Rob, I don't really have anything to add except, assuming that is the P5K that came from me, I've never had an unexplained reboot on it. It's was never used in a dedicated folding PC, but it has been folding - CPU, as well as a testbed for GPU's - it's had a pair of GTX295's, a 9800GX2 and 8800GTS at the same time, as well as 8800GS. It's run for weeks at a time without any issues. Prior to that it had 3 months continuous uptime as a Linux router without a reboot. Not that me saying any of that helps and I don't really have any suggestions.
I assume you've run StressCPU2 and the latest nVidia GPU mem checker? How much juice is you're machine sucking from the wall, and what is the PSU rated at? Lastly, make sure no-ones accessing you're lovely GPU-ladden machine and trying to play games on it - causes mine to crash every time!!
That's a good call actually Doc. I have had problems with VNC being insecure before, so what network monitoring utility (if any) Do you use on the machine?
Clive - This machine is locking up not rebooting mate - I cant see it being the board but it is running an overclock, I am going to set bios to defaults tomorrow and run the E8400 @ stock speed and see what happens, saying that though ive stressed the crap out of it with Prime 95 and then tried IntelBurnTest which made it go nearly 10 degrees hotter than Prime 95 but it still passed after letting it run for a few hours. This machine has an Hi-Power 800watt PSU in but its only running 2 x 9800 GT cards so not exactly pushing it. My main rig has a 1250w Coolermaster PSU which has 6 x 28amp 12v rails so running 3 x GX2's still isnt pushing it as hard as it could handle, could add a 4th GX2 as well I'm using dameware mini-remote control to get remotely onto the boxes and ive wondered if that could be responsible but im not connected at 2/3/4am when they crash/reboot!
Never tried StressCPU2 but ive read everywhere IntelBurnTest is one if not the most harsh on CPU's? Ive ran the Nvidia Memtest proggy on the 2 9800GT's in the other machine for a few hours and no errors have been detected although ive not ran the memtest on any of the GX2 graphics cards yet....
Sorry, got it into my head that it was randomly rebooting. Not that it makes a lot of difference. As you say, take everything back to stock, kill the overclocks for the moment and see how you go from there.
IntelBurnTest is positively evil! But stresscpu2 is based on Gromacs code, so you're actually comparing apples with apples. If I can 'pass' an overclock using stresscpu2 for a couple of hours, it won't have problems folding. Can't say the same about prime. I remember one instance of an overnight pass with prime - started folding the next day and got a MCE within about an hour. So I kind of trust stresscpu2 more than the other stress tests - well, at least for validating stability for folding.

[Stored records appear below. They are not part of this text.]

/-! ### ★ Sen's finite-vector lemma over the base tower (scalar case) -/

/-- ★ **Sen's lemma (scalar case, base tower): the `G₀`-finite vectors of `X = \widehat{K_∞}` lie in
the layers `K n`.** Let `x ∈ X` and suppose the `G₀`-orbit of `x` lies in the `K₀`-span of finitely many
elements `b₀, …, b_{d-1} ∈ ℂ_F` (`g • x = Σ_i ι(c_i) b_i`). Then `γ_n • x = x` and `x ∈ K n` for some
`n ≥ 2`. (Proof: the `K₀`-span `V` of the orbit is finite-dimensional, `G₀`-stable, `⊆ X`, fixed by `H`;
by compactness and norm equivalence some `γ_n` satisfies `‖γ_n v - v‖ ≤ ‖p‖³ ‖v‖` on `V`; for `v ∈ V`,
`w = γ_n v - v ∈ V ∩ ker R_n` and Tate's estimate `‖w‖ ≤ ‖p‖⁻² ‖γ_n w - w‖ ≤ ‖p‖ ‖w‖` forces `w = 0`.)
[cite: BrinonConrad2009, Thm. 15.1.2 and Thm. 15.1.5 (case of the trivial representation)]
[cite: Sen1980, original source (not consulted, acq-06291)] [cite: Tate1967, §3.2 Prop. 7] -/
theorem exists_mem_image_K_of_orbit_subset_span {x : CompletedAlgClosure F} (hx : x ∈ X hp) {d : ℕ}
    (b : Fin d → CompletedAlgClosure F)
    (horb : ∀ g : BaseGaloisGroup hp, ∃ c : Fin d → PadicBase F p hp,
      g • x = ∑ i, ι hp (c i) * b i) :
    ∃ n, 2 ≤ n ∧ gen hp n • x = x ∧
      x ∈ ((↑) : NormedAlgClosure F → CompletedAlgClosure F) '' (K hp n : Set (NormedAlgClosure F)) := by
  classical
  have hpP : p.Prime := Fact.out
  -- the `K₀`-vector space structure of `ℂ_F` (Mathlib's completion of the normed `K₀`-space `F̄`;
  -- the scalars act through `ι : K₀ → ℂ_F`)
  haveI := uniformContinuousConstSMul_base hp
  letI : NormedSpace (PadicBase F p hp) (CompletedAlgClosure F) :=
    @NormedSpace.mk (PadicBase F p hp) (CompletedAlgClosure F) _ _ inferInstance
      (fun c v => (norm_base_scalar_smul hp c v).le)
  have hsmul : ∀ (c : PadicBase F p hp) (v : CompletedAlgClosure F), c • v = ι hp c * v :=
    base_scalar_smul_eq_ι_mul hp
  have hcomm : ∀ (g : BaseGaloisGroup hp) (c : PadicBase F p hp) (v : CompletedAlgClosure F),
      g • (c • v) = c • g • v := base_smul_scalar_smul hp
  have hp0 : 0 < ‖(p : PadicBase F p hp)‖ := norm_pos_iff.mpr (Nat.cast_ne_zero.mpr hpP.ne_zero)
  have hp1 : ‖(p : PadicBase F p hp)‖ < 1 := PadicBase.norm_p_lt_one hp
  -- the span `V` of the orbit: finite-dimensional, inside `X`, `G₀`-stable, fixed by `H`
  let V : Submodule (PadicBase F p hp) (CompletedAlgClosure F) :=
    Submodule.span (PadicBase F p hp) (Set.range fun g : BaseGaloisGroup hp => g • x)
  have hxV : x ∈ V := Submodule.subset_span (Set.mem_range.mpr ⟨1, one_smul _ x⟩)
  have hVle : V ≤ Submodule.span (PadicBase F p hp) (Set.range b) := by
    refine Submodule.span_le.mpr ?_
    rintro _ ⟨g, rfl⟩
    obtain ⟨c, hc⟩ := horb g
    change g • x ∈ Submodule.span (PadicBase F p hp) (Set.range b)
    rw [hc]
    refine Submodule.sum_mem _ fun i _ => ?_
    rw [← hsmul]
    exact Submodule.smul_mem _ _ (Submodule.subset_span ⟨i, rfl⟩)
  haveI : FiniteDimensional (PadicBase F p hp) (Submodule.span (PadicBase F p hp) (Set.range b)) :=
    FiniteDimensional.span_of_finite _ (Set.finite_range b)
  haveI hVfin : FiniteDimensional (PadicBase F p hp) V := Submodule.finiteDimensional_of_le hVle
  have hVX : ∀ v ∈ V, v ∈ X hp := by
    intro v hv
    induction hv using Submodule.span_induction with
    | mem v hv =>
        obtain ⟨g, rfl⟩ := hv
        exact smul_mem_X hp g hx
    | zero => exact zero_mem_X hp
    | add u w _ _ hu hw => exact add_mem_X hp hu hw
    | smul c v _ hv =>
        rw [hsmul]
        exact ι_mul_mem_X hp c hv
  have hVsm : ∀ (g : BaseGaloisGroup hp), ∀ v ∈ V, g • v ∈ V := by
    intro g v hv
    induction hv using Submodule.span_induction with
    | mem v hv =>
        obtain ⟨h, rfl⟩ := hv
        exact Submodule.subset_span ⟨g * h, mul_smul g h x⟩
    | zero =>
        rw [smul_zero]
        exact V.zero_mem
    | add u w _ _ hu hw =>
        rw [smul_add]
        exact V.add_mem hu hw
    | smul c v _ hv =>
        rw [hcomm]
        exact V.smul_mem c hv
  have hHV : ∀ v ∈ V, ∀ g : BaseGaloisGroup hp, (∀ M, g • zeta F p M = zeta F p M) → g • v = v :=
    fun v hv g hg => smul_eq_self_of_forall_smul_zeta_eq hp (hVX v hv) g hg
  -- coordinates with respect to a basis of `V` are bounded (norm equivalence over the complete `K₀`)
  let bV := Module.finBasis (PadicBase F p hp) V
  have hcoord : ∀ i, ∃ A : ℝ, 0 ≤ A ∧ ∀ v : V, ‖bV.repr v i‖ ≤ A * ‖v‖ := by
    intro i
    refine ⟨‖LinearMap.toContinuousLinearMap (bV.coord i)‖, norm_nonneg _, fun v => ?_⟩
    have h := (LinearMap.toContinuousLinearMap (bV.coord i)).le_opNorm v
    rwa [LinearMap.coe_toContinuousLinearMap', Module.Basis.coord_apply] at h
  choose A hA0 hA using hcoord
  -- the smallness threshold
  have hApos : 0 < ∑ i, A i + 1 := by
    have : 0 ≤ ∑ i, A i := Finset.sum_nonneg fun i _ => hA0 i
    linarith
  let P : ℝ := ‖(p : PadicBase F p hp)‖ ^ 3
  have hP : 0 < P := pow_pos hp0 3
  let δ : ℝ := P / (∑ i, A i + 1)
  have hδ : 0 < δ := div_pos hP hApos
  have hδA : (∑ i, A i) * δ ≤ P := by
    have h1 : (∑ i, A i) * δ ≤ (∑ i, A i + 1) * δ :=
      mul_le_mul_of_nonneg_right (by linarith) hδ.le
    have h2 : (∑ i, A i + 1) * δ = P := by
      change (∑ i, A i + 1) * (P / (∑ i, A i + 1)) = P
      field_simp
    linarith
  -- the open set `U = {g | ∀ i, ‖g bᵢ - bᵢ‖ < δ} ⊇ H`, and a level `m₀` whose stabiliser lies in `U`
  let U : Set (BaseGaloisGroup hp) :=
    ⋂ i, {g | ‖g • ((bV i : V) : CompletedAlgClosure F) - ((bV i : V) : CompletedAlgClosure F)‖ < δ}
  have hUopen : IsOpen U :=
    isOpen_iInter_of_finite fun i =>
      isOpen_lt (continuous_norm.comp ((TateSen.continuous_base_smul_left hp _).sub continuous_const)) continuous_const
  have hHU : ∀ g : BaseGaloisGroup hp, (∀ M, g • zeta F p M = zeta F p M) → g ∈ U := by
    intro g hg
    refine Set.mem_iInter.mpr fun i => ?_
    have hfix : g • ((bV i : V) : CompletedAlgClosure F) = ((bV i : V) : CompletedAlgClosure F) :=
      hHV _ (bV i).2 g hg
    change ‖_‖ < δ
    rw [hfix, sub_self, norm_zero]
    exact hδ
  obtain ⟨m₀, hm₀⟩ := exists_stabilizer_zeta_subset hp hUopen hHU
  -- uniform smallness of `g - 1` on `V` for `g` fixing `ζ_{p^{m₀}}`
  have hsmall : ∀ g : BaseGaloisGroup hp, g • zeta F p m₀ = zeta F p m₀ →
      ∀ v ∈ V, ‖g • v - v‖ ≤ P * ‖v‖ := by
    intro g hg v hv
    have hgU : ∀ i, ‖g • ((bV i : V) : CompletedAlgClosure F) - ((bV i : V) : CompletedAlgClosure F)‖ < δ :=
      fun i => Set.mem_iInter.mp (hm₀ g hg) i
    let v' : V := ⟨v, hv⟩
    have hrepr : v = ∑ i, bV.repr v' i • ((bV i : V) : CompletedAlgClosure F) := by
      have h := congrArg (fun z : V => (z : CompletedAlgClosure F)) (bV.sum_repr v')
      simp only [Submodule.coe_sum, Submodule.coe_smul] at h
      exact h.symm
    have hdiff : g • v - v =
        ∑ i, bV.repr v' i • (g • ((bV i : V) : CompletedAlgClosure F) - ((bV i : V) : CompletedAlgClosure F)) := by
      conv_lhs => rw [hrepr]
      rw [Finset.smul_sum, ← Finset.sum_sub_distrib]
      refine Finset.sum_congr rfl fun i _ => ?_
      rw [hcomm, smul_sub]
    have hnv : ‖v'‖ = ‖v‖ := rfl
    calc ‖g • v - v‖
        = ‖∑ i, bV.repr v' i •
            (g • ((bV i : V) : CompletedAlgClosure F) - ((bV i : V) : CompletedAlgClosure F))‖ := by
          rw [hdiff]
      _ ≤ ∑ i, ‖bV.repr v' i •
            (g • ((bV i : V) : CompletedAlgClosure F) - ((bV i : V) : CompletedAlgClosure F))‖ :=
          norm_sum_le _ _
      _ ≤ ∑ i, A i * ‖v‖ * δ := by
          refine Finset.sum_le_sum fun i _ => ?_
          rw [norm_smul]
          have h1 : ‖bV.repr v' i‖ ≤ A i * ‖v‖ := hnv ▸ hA i v'
          exact mul_le_mul h1 (hgU i).le (norm_nonneg _)
            (mul_nonneg (hA0 i) (norm_nonneg _))
      _ = ((∑ i, A i) * δ) * ‖v‖ := by
          rw [Finset.sum_mul, Finset.sum_mul]
          exact Finset.sum_congr rfl fun i _ => by ring
      _ ≤ P * ‖v‖ := mul_le_mul_of_nonneg_right hδA (norm_nonneg _)
  -- the generator `γ_n`, `n = max m₀ 2`, fixes `ζ_{p^{m₀}}`
  obtain ⟨n, hn2, hnm₀⟩ : ∃ n, 2 ≤ n ∧ m₀ ≤ n := ⟨max m₀ 2, le_max_right _ _, le_max_left _ _⟩
  have hγζ : gen hp n • zeta F p m₀ = zeta F p m₀ := gen_smul_zeta_of_le hp (by omega) hnm₀
  -- every `v ∈ V` is fixed by `γ_n`
  have hfix : ∀ v ∈ V, gen hp n • v = v := by
    intro v hv
    have hwV : gen hp n • v - v ∈ V := V.sub_mem (hVsm _ v hv) hv
    have hwX : gen hp n • v - v ∈ X hp := hVX _ hwV
    have hR : Rhat hp n ⟨gen hp n • v - v, hwX⟩ = 0 := Rhat_gen_smul_sub_self hp hn2 ⟨v, hVX v hv⟩
    have hest := norm_sub_Rhat_le hp hn2 ⟨gen hp n • v - v, hwX⟩
    rw [hR, sub_zero] at hest
    have h2 := hsmall (gen hp n) hγζ _ hwV
    have hpp : ‖(p : PadicBase F p hp)‖⁻¹ ^ 2 * ‖(p : PadicBase F p hp)‖ ^ 3 =
        ‖(p : PadicBase F p hp)‖ := by
      rw [show ‖(p : PadicBase F p hp)‖ ^ 3 = ‖(p : PadicBase F p hp)‖ ^ 2 * ‖(p : PadicBase F p hp)‖
        from pow_succ _ 2, ← mul_assoc, inv_pow, inv_mul_cancel₀ (pow_ne_zero 2 hp0.ne'), one_mul]
    have h3 : ‖gen hp n • v - v‖ ≤ ‖(p : PadicBase F p hp)‖ * ‖gen hp n • v - v‖ := by
      refine hest.trans ((mul_le_mul_of_nonneg_left h2 (by positivity)).trans (le_of_eq ?_))
      change ‖(p : PadicBase F p hp)‖⁻¹ ^ 2 * (‖(p : PadicBase F p hp)‖ ^ 3 * ‖gen hp n • v - v‖) = _
      rw [← mul_assoc, hpp]
    have h4 : ‖gen hp n • v - v‖ = 0 := by
      nlinarith [norm_nonneg (gen hp n • v - v), mul_pos (sub_pos.mpr hp1) hp0]
    exact sub_eq_zero.mp (norm_eq_zero.mp h4)
  exact ⟨n, hn2, hfix x hxV, mem_image_K_of_gen_smul_eq hp hn2 hx (hfix x hxV)⟩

Haven't read your other posts but after trying the 8400 at stock, try stressing the machine one GPU at a time? So one 9800 running at 100% load for 3/4 days? and then try the next one and then the next one and so on. Would rule out a GPU issue which in my experience is the most likely component to fail (after mobo of course).
Im HOPING that ive solved the problem on the E8400 rig, I ran IntelBurnTest for 4 hours on the overclocked 3.6ghz E8400 and it never missed a beat but I dropped it back to 3GHz anyway just to see and it still locked up in the night so not CPU related... So yesterday I ran FurMark on the 2 9800GT's for many hours and found after over 3-4 hours one of the cards would lock up with pixels all over the screen. I reset it and tried again and after the same sort of time of 3 hours + it locked again! Took that card out and put another 9800GT from another PC in and its ran happily all night and still going now so will leave it going over the weekend, if all is ok the CPU is going back to 3.6ghz on Mon Now need to do the same on the 3 x 9800GX2 rig which could take some time lol think I will let it finish the CPChimps challenge first though as we are close now. It only reboots itself every few days so not as bad at the other rig!